**What the exercise asks**
Pull out of the data below the stretch of lines bounded by the one containing "rw [Functor.map_comp] at h'" and the one containing "have hχ : (Ψ.functor", both bounds included, unchanged.

(Dataset entries)
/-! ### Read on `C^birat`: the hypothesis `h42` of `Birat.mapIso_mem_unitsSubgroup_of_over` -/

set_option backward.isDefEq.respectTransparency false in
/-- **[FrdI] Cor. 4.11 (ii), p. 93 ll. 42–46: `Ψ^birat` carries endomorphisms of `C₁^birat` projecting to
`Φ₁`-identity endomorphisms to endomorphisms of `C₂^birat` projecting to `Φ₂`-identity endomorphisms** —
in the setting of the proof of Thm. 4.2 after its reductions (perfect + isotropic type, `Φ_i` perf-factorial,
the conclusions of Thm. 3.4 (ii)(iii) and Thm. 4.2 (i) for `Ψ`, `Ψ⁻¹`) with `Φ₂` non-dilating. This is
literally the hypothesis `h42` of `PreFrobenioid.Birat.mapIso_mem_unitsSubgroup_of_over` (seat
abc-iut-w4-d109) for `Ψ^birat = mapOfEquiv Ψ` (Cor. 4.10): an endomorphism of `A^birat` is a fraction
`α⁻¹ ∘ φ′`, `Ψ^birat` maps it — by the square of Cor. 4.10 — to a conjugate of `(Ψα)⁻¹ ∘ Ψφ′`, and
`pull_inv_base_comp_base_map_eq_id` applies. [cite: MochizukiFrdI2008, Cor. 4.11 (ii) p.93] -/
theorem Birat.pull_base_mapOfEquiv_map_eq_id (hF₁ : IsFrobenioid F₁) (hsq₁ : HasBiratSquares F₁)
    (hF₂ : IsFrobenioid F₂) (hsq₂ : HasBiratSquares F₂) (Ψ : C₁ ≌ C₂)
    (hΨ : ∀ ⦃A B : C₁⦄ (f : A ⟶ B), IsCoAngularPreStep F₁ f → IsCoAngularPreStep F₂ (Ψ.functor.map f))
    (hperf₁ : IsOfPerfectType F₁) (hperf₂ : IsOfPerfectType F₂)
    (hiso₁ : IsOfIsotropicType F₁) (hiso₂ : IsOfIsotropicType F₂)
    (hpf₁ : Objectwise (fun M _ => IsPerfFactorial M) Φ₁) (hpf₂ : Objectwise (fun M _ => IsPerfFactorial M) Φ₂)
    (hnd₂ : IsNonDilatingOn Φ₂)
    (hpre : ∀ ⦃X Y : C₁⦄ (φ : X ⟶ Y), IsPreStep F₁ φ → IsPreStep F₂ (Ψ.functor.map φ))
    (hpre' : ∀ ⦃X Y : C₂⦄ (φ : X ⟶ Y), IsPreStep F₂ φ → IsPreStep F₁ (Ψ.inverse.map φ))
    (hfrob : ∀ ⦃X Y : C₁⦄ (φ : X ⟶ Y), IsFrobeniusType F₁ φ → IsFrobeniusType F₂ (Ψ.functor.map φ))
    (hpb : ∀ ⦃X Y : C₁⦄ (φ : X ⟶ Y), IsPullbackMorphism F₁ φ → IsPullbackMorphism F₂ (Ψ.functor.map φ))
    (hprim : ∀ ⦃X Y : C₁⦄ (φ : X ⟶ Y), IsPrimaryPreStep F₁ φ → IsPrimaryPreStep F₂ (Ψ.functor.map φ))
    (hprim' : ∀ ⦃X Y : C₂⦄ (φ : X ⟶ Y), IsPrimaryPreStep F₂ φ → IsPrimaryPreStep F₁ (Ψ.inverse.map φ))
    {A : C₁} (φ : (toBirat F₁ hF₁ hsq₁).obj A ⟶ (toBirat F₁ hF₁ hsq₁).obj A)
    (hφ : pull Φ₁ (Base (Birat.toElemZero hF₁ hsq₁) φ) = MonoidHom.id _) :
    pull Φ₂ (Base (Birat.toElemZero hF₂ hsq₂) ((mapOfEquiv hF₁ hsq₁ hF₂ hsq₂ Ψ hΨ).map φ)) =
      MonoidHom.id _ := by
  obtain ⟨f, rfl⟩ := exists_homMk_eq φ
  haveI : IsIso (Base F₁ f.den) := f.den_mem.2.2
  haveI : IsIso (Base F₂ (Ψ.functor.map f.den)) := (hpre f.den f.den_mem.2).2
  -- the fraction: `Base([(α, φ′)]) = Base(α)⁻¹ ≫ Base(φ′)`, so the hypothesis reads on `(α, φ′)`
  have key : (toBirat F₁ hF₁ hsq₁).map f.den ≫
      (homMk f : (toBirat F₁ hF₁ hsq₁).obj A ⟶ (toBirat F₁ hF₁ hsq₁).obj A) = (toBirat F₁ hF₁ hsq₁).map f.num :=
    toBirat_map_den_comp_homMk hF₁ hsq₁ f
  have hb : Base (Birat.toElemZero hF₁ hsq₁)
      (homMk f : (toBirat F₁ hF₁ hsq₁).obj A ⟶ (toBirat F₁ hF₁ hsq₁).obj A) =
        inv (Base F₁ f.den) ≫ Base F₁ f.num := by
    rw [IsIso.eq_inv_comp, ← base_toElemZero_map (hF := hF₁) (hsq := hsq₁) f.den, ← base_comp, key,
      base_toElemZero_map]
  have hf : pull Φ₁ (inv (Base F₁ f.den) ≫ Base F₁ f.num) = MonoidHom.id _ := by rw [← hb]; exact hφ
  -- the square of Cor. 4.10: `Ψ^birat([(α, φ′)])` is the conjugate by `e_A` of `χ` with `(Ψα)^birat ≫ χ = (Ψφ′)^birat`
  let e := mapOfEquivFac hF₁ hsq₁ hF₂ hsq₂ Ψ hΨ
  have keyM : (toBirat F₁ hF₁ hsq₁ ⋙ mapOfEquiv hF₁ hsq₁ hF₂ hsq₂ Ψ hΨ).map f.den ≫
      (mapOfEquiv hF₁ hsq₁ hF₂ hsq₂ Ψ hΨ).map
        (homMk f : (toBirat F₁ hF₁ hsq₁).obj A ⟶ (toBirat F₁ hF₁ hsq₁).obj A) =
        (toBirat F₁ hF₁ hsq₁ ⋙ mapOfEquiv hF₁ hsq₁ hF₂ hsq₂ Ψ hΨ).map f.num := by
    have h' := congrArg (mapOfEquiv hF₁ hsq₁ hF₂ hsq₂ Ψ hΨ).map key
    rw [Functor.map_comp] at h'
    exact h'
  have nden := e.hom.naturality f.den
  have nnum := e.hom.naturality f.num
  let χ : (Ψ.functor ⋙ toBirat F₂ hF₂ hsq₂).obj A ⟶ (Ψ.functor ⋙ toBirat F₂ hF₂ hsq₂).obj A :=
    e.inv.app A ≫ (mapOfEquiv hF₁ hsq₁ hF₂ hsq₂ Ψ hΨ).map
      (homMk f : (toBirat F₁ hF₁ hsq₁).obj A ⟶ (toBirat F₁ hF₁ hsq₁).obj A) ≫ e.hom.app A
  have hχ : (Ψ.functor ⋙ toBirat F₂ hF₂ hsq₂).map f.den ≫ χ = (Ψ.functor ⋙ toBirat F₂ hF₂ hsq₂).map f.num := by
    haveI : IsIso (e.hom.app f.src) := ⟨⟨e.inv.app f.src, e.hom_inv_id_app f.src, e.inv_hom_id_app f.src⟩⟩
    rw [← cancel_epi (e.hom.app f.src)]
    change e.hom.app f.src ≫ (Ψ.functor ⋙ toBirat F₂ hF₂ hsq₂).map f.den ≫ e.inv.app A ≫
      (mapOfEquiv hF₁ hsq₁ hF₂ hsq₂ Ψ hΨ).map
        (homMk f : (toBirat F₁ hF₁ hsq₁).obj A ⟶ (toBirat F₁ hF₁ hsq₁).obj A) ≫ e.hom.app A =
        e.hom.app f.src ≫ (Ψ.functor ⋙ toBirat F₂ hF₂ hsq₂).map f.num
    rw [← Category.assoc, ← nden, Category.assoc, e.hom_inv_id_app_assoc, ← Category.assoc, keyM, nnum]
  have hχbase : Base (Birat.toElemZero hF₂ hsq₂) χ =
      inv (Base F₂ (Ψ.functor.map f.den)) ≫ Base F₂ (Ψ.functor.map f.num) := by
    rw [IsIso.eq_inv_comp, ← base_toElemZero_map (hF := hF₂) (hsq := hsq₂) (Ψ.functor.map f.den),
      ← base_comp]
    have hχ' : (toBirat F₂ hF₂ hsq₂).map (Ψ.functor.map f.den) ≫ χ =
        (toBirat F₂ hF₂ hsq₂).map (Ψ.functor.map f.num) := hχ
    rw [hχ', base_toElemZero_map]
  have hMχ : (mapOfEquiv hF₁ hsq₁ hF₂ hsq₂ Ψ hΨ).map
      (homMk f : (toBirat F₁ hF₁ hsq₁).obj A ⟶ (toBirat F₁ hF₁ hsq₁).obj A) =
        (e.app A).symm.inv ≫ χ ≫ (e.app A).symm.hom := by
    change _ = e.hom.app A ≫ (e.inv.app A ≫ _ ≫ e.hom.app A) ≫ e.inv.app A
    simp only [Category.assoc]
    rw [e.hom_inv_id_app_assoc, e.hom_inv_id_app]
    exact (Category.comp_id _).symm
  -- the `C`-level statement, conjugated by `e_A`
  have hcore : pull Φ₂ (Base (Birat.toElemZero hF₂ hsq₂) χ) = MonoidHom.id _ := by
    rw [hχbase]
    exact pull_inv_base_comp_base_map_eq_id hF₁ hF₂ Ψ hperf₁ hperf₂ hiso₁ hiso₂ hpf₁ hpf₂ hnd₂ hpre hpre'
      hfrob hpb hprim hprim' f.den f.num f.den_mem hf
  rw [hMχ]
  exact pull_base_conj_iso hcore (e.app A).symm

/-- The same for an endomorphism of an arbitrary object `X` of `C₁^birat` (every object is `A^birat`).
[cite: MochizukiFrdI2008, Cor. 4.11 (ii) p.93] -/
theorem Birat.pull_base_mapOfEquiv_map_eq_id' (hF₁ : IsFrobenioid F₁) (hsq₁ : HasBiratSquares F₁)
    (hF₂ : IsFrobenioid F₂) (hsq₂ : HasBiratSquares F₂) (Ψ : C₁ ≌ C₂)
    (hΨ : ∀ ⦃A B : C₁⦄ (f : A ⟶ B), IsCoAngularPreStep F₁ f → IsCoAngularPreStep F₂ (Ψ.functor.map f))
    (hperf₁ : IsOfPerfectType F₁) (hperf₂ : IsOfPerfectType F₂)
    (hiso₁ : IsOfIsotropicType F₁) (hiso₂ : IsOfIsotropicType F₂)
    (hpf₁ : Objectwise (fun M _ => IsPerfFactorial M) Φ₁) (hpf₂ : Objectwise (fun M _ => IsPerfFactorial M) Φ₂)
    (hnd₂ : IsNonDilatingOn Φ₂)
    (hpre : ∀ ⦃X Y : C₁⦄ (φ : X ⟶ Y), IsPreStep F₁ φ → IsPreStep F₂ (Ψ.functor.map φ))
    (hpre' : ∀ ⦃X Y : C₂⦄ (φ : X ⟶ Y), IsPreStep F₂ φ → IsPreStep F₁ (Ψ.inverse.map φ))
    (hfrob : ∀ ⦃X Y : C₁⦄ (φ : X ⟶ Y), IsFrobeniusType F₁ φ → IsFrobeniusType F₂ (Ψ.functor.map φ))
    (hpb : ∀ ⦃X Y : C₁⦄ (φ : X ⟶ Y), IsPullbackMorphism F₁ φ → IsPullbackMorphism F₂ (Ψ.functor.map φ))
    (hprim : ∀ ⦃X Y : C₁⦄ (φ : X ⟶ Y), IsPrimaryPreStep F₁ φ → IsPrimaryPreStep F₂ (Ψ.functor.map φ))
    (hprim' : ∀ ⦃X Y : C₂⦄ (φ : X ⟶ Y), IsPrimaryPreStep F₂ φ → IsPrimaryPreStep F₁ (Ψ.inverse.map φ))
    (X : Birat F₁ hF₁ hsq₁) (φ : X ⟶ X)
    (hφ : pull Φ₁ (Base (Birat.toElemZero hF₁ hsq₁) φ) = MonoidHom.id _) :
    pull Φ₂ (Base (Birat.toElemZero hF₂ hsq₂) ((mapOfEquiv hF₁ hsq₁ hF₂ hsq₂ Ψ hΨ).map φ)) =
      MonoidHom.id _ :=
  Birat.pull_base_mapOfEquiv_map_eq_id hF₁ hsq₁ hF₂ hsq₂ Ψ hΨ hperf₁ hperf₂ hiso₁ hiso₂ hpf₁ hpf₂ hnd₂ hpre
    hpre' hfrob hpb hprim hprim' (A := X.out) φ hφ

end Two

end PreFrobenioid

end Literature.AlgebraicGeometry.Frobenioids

**Expected output**
    rw [Functor.map_comp] at h'
    exact h'
  have nden := e.hom.naturality f.den
  have nnum := e.hom.naturality f.num
  let χ : (Ψ.functor ⋙ toBirat F₂ hF₂ hsq₂).obj A ⟶ (Ψ.functor ⋙ toBirat F₂ hF₂ hsq₂).obj A :=
    e.inv.app A ≫ (mapOfEquiv hF₁ hsq₁ hF₂ hsq₂ Ψ hΨ).map
      (homMk f : (toBirat F₁ hF₁ hsq₁).obj A ⟶ (toBirat F₁ hF₁ hsq₁).obj A) ≫ e.hom.app A
  have hχ : (Ψ.functor ⋙ toBirat F₂ hF₂ hsq₂).map f.den ≫ χ = (Ψ.functor ⋙ toBirat F₂ hF₂ hsq₂).map f.num := by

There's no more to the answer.